• [What the exercise asks]
Retype each line of the listing below, from the first through the one holding "measure along monotone", with no other lines.

BEGIN Given information

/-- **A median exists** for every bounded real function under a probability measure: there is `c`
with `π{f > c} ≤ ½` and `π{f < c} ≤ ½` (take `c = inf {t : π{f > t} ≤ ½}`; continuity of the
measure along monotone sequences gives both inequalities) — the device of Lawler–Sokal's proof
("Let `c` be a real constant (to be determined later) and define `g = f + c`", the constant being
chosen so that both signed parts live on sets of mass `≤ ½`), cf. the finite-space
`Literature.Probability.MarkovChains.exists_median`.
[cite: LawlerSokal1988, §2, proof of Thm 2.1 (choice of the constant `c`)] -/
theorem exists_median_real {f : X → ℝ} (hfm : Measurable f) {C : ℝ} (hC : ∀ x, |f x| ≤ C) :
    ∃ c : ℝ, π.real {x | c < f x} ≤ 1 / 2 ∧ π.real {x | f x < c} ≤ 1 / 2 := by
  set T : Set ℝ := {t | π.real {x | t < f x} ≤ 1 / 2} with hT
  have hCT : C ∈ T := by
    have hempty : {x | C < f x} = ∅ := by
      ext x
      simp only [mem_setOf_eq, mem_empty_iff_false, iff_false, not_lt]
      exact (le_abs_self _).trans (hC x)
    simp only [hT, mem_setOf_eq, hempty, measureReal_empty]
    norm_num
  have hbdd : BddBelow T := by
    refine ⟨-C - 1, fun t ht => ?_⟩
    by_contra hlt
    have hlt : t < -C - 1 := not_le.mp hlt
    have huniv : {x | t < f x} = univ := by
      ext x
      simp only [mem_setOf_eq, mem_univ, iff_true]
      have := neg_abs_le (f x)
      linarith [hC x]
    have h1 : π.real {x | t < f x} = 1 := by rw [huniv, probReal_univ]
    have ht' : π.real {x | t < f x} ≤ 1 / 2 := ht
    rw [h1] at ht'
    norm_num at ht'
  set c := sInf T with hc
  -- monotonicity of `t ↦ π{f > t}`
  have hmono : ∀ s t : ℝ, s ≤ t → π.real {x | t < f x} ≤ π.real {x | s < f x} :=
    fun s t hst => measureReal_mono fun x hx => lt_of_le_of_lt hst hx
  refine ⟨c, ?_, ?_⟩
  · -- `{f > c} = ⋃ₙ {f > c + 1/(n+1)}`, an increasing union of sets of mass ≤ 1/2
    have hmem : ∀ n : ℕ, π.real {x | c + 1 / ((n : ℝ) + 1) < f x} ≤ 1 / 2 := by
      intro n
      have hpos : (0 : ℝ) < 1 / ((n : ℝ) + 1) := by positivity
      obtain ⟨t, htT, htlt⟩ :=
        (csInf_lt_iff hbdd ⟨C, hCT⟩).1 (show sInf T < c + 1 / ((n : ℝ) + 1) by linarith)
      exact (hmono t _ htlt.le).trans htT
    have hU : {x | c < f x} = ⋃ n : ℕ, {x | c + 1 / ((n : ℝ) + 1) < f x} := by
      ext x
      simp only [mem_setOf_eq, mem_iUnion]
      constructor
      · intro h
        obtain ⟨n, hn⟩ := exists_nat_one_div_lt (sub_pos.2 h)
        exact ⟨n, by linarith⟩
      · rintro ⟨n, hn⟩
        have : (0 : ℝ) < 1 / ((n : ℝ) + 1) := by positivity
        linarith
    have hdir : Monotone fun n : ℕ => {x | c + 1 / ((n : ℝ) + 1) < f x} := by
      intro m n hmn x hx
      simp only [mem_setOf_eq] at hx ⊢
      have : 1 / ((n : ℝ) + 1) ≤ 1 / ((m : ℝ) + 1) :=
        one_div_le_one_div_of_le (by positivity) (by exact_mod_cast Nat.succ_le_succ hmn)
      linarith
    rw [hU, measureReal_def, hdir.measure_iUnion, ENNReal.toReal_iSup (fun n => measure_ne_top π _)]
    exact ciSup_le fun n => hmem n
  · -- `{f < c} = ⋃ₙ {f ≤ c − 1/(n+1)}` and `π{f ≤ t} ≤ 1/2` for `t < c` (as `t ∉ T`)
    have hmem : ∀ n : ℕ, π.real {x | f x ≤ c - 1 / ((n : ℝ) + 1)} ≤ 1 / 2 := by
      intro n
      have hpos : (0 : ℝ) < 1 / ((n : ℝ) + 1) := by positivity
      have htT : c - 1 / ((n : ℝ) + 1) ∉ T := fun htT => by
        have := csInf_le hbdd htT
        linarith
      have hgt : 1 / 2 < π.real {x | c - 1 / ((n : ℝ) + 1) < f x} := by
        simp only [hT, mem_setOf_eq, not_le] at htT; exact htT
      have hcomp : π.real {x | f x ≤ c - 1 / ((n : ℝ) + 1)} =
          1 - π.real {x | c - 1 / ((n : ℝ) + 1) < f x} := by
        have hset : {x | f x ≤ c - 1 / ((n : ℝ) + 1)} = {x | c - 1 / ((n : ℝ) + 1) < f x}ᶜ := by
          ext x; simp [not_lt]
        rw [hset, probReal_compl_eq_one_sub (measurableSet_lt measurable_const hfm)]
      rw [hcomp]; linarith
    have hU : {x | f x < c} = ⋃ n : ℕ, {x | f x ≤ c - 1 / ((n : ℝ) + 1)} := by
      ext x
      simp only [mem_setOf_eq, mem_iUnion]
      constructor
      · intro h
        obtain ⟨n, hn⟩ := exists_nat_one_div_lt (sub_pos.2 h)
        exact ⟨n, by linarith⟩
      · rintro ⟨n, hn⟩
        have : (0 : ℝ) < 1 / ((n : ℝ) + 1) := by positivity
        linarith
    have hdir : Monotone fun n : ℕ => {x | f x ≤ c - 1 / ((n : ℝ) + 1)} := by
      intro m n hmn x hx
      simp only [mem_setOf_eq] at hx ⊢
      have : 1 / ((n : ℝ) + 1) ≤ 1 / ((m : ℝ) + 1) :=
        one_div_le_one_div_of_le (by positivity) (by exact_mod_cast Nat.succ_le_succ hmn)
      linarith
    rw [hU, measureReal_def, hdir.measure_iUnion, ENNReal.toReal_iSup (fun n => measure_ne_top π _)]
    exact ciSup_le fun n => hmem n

END Given information

• [Output of the exercise]
/-- **A median exists** for every bounded real function under a probability measure: there is `c`
with `π{f > c} ≤ ½` and `π{f < c} ≤ ½` (take `c = inf {t : π{f > t} ≤ ½}`; continuity of the
measure along monotone sequences gives both inequalities) — the device of Lawler–Sokal's proof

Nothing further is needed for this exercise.